» Problem description
Nothing in the records that follow should differ once you have copied them out.

» Stored data
****************************************

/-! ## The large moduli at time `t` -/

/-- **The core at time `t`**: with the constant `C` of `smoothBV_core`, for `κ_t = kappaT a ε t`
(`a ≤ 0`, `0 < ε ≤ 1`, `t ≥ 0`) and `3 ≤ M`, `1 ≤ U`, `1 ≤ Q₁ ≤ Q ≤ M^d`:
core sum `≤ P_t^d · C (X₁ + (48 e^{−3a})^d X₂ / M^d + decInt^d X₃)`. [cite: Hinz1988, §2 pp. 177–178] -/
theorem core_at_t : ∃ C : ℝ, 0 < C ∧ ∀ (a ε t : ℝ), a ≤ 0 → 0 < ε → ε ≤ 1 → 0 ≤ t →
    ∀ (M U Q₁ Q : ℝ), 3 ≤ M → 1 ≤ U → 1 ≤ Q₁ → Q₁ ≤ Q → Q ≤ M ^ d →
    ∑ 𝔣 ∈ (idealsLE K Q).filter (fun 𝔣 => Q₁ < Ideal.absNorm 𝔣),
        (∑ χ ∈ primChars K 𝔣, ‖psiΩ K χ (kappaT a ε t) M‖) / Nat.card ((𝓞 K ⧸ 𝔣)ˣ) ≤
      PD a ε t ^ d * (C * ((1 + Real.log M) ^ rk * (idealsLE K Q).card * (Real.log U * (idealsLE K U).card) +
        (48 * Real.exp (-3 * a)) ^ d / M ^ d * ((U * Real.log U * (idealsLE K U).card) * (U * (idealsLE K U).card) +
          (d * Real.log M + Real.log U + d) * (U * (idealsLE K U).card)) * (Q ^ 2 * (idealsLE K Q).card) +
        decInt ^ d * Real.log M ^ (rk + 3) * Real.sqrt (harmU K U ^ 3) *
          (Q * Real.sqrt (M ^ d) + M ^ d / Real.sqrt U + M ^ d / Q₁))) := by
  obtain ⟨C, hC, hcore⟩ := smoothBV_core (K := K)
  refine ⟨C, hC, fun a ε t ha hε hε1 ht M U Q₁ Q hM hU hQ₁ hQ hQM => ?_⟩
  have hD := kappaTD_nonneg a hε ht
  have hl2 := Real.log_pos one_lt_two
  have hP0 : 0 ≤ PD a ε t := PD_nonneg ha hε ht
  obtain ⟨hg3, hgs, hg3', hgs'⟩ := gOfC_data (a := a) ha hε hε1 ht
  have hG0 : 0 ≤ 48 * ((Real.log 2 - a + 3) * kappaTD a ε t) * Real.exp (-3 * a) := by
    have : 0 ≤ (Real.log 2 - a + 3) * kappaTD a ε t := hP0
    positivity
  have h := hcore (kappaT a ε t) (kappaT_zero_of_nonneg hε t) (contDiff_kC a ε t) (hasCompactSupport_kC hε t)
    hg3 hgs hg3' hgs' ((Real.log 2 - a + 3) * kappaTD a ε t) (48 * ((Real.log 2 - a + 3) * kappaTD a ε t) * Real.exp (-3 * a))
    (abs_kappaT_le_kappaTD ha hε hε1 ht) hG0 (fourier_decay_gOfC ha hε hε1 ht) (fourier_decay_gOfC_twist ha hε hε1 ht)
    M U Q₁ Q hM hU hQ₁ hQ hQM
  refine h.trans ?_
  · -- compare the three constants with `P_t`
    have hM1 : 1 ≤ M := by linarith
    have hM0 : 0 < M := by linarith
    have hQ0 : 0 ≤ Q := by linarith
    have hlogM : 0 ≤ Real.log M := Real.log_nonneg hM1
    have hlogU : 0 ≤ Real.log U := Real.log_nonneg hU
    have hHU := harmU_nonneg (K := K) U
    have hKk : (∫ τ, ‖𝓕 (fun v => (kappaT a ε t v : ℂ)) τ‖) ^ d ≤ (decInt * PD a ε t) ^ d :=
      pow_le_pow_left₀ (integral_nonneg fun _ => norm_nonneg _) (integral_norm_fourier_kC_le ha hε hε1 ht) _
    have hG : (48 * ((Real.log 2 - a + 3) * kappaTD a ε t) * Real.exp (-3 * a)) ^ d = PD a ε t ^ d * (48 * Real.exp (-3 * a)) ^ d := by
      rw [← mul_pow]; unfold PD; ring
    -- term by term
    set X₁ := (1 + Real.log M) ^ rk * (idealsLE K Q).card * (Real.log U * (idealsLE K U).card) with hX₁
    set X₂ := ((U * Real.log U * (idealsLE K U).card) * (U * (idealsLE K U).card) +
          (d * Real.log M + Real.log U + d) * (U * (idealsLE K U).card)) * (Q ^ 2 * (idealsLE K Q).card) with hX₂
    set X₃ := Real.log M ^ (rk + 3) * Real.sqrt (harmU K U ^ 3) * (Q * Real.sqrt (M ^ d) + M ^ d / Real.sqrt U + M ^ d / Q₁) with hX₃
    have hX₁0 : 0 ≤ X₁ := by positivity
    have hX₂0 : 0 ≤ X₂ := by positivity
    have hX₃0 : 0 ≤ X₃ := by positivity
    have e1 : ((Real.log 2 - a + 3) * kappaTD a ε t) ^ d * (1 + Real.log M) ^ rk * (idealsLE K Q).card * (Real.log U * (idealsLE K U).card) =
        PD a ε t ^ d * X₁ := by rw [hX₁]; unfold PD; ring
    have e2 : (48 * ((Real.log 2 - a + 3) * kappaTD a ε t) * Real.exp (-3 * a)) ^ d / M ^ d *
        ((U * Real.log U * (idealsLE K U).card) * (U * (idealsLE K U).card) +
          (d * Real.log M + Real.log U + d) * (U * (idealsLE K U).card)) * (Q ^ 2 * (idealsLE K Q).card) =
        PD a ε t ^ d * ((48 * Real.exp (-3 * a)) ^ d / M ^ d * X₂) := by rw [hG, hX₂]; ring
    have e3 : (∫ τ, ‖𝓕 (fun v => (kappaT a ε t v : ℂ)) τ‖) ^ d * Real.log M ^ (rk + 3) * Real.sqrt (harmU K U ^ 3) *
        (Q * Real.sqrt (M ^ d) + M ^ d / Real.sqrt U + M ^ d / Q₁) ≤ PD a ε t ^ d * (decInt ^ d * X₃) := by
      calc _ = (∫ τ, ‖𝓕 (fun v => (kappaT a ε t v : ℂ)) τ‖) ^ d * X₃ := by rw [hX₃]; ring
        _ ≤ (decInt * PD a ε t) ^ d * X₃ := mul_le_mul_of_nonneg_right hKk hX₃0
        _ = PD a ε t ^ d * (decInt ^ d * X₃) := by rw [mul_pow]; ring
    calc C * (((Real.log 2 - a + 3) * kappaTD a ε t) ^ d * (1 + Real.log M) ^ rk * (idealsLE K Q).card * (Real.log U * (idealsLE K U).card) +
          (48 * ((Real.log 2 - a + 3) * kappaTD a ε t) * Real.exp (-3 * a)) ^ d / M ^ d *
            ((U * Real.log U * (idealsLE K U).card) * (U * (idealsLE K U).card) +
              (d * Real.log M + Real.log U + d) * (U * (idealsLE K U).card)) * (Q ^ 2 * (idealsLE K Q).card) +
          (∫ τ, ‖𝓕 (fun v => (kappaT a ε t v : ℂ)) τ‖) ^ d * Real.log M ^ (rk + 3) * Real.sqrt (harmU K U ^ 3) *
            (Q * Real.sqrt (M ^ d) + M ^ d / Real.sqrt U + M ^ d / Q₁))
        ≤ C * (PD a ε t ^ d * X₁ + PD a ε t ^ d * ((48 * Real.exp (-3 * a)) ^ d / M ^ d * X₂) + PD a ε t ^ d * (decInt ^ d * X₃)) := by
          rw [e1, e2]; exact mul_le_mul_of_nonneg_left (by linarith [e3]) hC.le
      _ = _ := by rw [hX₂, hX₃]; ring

****************************************

» Answer to the exercise
/-! ## The large moduli at time `t` -/

/-- **The core at time `t`**: with the constant `C` of `smoothBV_core`, for `κ_t = kappaT a ε t`
(`a ≤ 0`, `0 < ε ≤ 1`, `t ≥ 0`) and `3 ≤ M`, `1 ≤ U`, `1 ≤ Q₁ ≤ Q ≤ M^d`:
core sum `≤ P_t^d · C (X₁ + (48 e^{−3a})^d X₂ / M^d + decInt^d X₃)`. [cite: Hinz1988, §2 pp. 177–178] -/
theorem core_at_t : ∃ C : ℝ, 0 < C ∧ ∀ (a ε t : ℝ), a ≤ 0 → 0 < ε → ε ≤ 1 → 0 ≤ t →
    ∀ (M U Q₁ Q : ℝ), 3 ≤ M → 1 ≤ U → 1 ≤ Q₁ → Q₁ ≤ Q → Q ≤ M ^ d →
    ∑ 𝔣 ∈ (idealsLE K Q).filter (fun 𝔣 => Q₁ < Ideal.absNorm 𝔣),
        (∑ χ ∈ primChars K 𝔣, ‖psiΩ K χ (kappaT a ε t) M‖) / Nat.card ((𝓞 K ⧸ 𝔣)ˣ) ≤
      PD a ε t ^ d * (C * ((1 + Real.log M) ^ rk * (idealsLE K Q).card * (Real.log U * (idealsLE K U).card) +
        (48 * Real.exp (-3 * a)) ^ d / M ^ d * ((U * Real.log U * (idealsLE K U).card) * (U * (idealsLE K U).card) +
          (d * Real.log M + Real.log U + d) * (U * (idealsLE K U).card)) * (Q ^ 2 * (idealsLE K Q).card) +
        decInt ^ d * Real.log M ^ (rk + 3) * Real.sqrt (harmU K U ^ 3) *
          (Q * Real.sqrt (M ^ d) + M ^ d / Real.sqrt U + M ^ d / Q₁))) := by
  obtain ⟨C, hC, hcore⟩ := smoothBV_core (K := K)
  refine ⟨C, hC, fun a ε t ha hε hε1 ht M U Q₁ Q hM hU hQ₁ hQ hQM => ?_⟩
  have hD := kappaTD_nonneg a hε ht
  have hl2 := Real.log_pos one_lt_two
  have hP0 : 0 ≤ PD a ε t := PD_nonneg ha hε ht
  obtain ⟨hg3, hgs, hg3', hgs'⟩ := gOfC_data (a := a) ha hε hε1 ht
  have hG0 : 0 ≤ 48 * ((Real.log 2 - a + 3) * kappaTD a ε t) * Real.exp (-3 * a) := by
    have : 0 ≤ (Real.log 2 - a + 3) * kappaTD a ε t := hP0
    positivity
  have h := hcore (kappaT a ε t) (kappaT_zero_of_nonneg hε t) (contDiff_kC a ε t) (hasCompactSupport_kC hε t)
    hg3 hgs hg3' hgs' ((Real.log 2 - a + 3) * kappaTD a ε t) (48 * ((Real.log 2 - a + 3) * kappaTD a ε t) * Real.exp (-3 * a))
    (abs_kappaT_le_kappaTD ha hε hε1 ht) hG0 (fourier_decay_gOfC ha hε hε1 ht) (fourier_decay_gOfC_twist ha hε hε1 ht)
    M U Q₁ Q hM hU hQ₁ hQ hQM
  refine h.trans ?_
  · -- compare the three constants with `P_t`
    have hM1 : 1 ≤ M := by linarith
    have hM0 : 0 < M := by linarith
    have hQ0 : 0 ≤ Q := by linarith
    have hlogM : 0 ≤ Real.log M := Real.log_nonneg hM1
    have hlogU : 0 ≤ Real.log U := Real.log_nonneg hU
    have hHU := harmU_nonneg (K := K) U
    have hKk : (∫ τ, ‖𝓕 (fun v => (kappaT a ε t v : ℂ)) τ‖) ^ d ≤ (decInt * PD a ε t) ^ d :=
      pow_le_pow_left₀ (integral_nonneg fun _ => norm_nonneg _) (integral_norm_fourier_kC_le ha hε hε1 ht) _
    have hG : (48 * ((Real.log 2 - a + 3) * kappaTD a ε t) * Real.exp (-3 * a)) ^ d = PD a ε t ^ d * (48 * Real.exp (-3 * a)) ^ d := by
      rw [← mul_pow]; unfold PD; ring
    -- term by term
    set X₁ := (1 + Real.log M) ^ rk * (idealsLE K Q).card * (Real.log U * (idealsLE K U).card) with hX₁
    set X₂ := ((U * Real.log U * (idealsLE K U).card) * (U * (idealsLE K U).card) +
          (d * Real.log M + Real.log U + d) * (U * (idealsLE K U).card)) * (Q ^ 2 * (idealsLE K Q).card) with hX₂
    set X₃ := Real.log M ^ (rk + 3) * Real.sqrt (harmU K U ^ 3) * (Q * Real.sqrt (M ^ d) + M ^ d / Real.sqrt U + M ^ d / Q₁) with hX₃
    have hX₁0 : 0 ≤ X₁ := by positivity
    have hX₂0 : 0 ≤ X₂ := by positivity
    have hX₃0 : 0 ≤ X₃ := by positivity
    have e1 : ((Real.log 2 - a + 3) * kappaTD a ε t) ^ d * (1 + Real.log M) ^ rk * (idealsLE K Q).card * (Real.log U * (idealsLE K U).card) =
        PD a ε t ^ d * X₁ := by rw [hX₁]; unfold PD; ring
    have e2 : (48 * ((Real.log 2 - a + 3) * kappaTD a ε t) * Real.exp (-3 * a)) ^ d / M ^ d *
        ((U * Real.log U * (idealsLE K U).card) * (U * (idealsLE K U).card) +
          (d * Real.log M + Real.log U + d) * (U * (idealsLE K U).card)) * (Q ^ 2 * (idealsLE K Q).card) =
        PD a ε t ^ d * ((48 * Real.exp (-3 * a)) ^ d / M ^ d * X₂) := by rw [hG, hX₂]; ring
    have e3 : (∫ τ, ‖𝓕 (fun v => (kappaT a ε t v : ℂ)) τ‖) ^ d * Real.log M ^ (rk + 3) * Real.sqrt (harmU K U ^ 3) *
        (Q * Real.sqrt (M ^ d) + M ^ d / Real.sqrt U + M ^ d / Q₁) ≤ PD a ε t ^ d * (decInt ^ d * X₃) := by
      calc _ = (∫ τ, ‖𝓕 (fun v => (kappaT a ε t v : ℂ)) τ‖) ^ d * X₃ := by rw [hX₃]; ring
        _ ≤ (decInt * PD a ε t) ^ d * X₃ := mul_le_mul_of_nonneg_right hKk hX₃0
        _ = PD a ε t ^ d * (decInt ^ d * X₃) := by rw [mul_pow]; ring
    calc C * (((Real.log 2 - a + 3) * kappaTD a ε t) ^ d * (1 + Real.log M) ^ rk * (idealsLE K Q).card * (Real.log U * (idealsLE K U).card) +
          (48 * ((Real.log 2 - a + 3) * kappaTD a ε t) * Real.exp (-3 * a)) ^ d / M ^ d *
            ((U * Real.log U * (idealsLE K U).card) * (U * (idealsLE K U).card) +
              (d * Real.log M + Real.log U + d) * (U * (idealsLE K U).card)) * (Q ^ 2 * (idealsLE K Q).card) +
          (∫ τ, ‖𝓕 (fun v => (kappaT a ε t v : ℂ)) τ‖) ^ d * Real.log M ^ (rk + 3) * Real.sqrt (harmU K U ^ 3) *
            (Q * Real.sqrt (M ^ d) + M ^ d / Real.sqrt U + M ^ d / Q₁))
        ≤ C * (PD a ε t ^ d * X₁ + PD a ε t ^ d * ((48 * Real.exp (-3 * a)) ^ d / M ^ d * X₂) + PD a ε t ^ d * (decInt ^ d * X₃)) := by
          rw [e1, e2]; exact mul_le_mul_of_nonneg_left (by linarith [e3]) hC.le
      _ = _ := by rw [hX₂, hX₃]; ring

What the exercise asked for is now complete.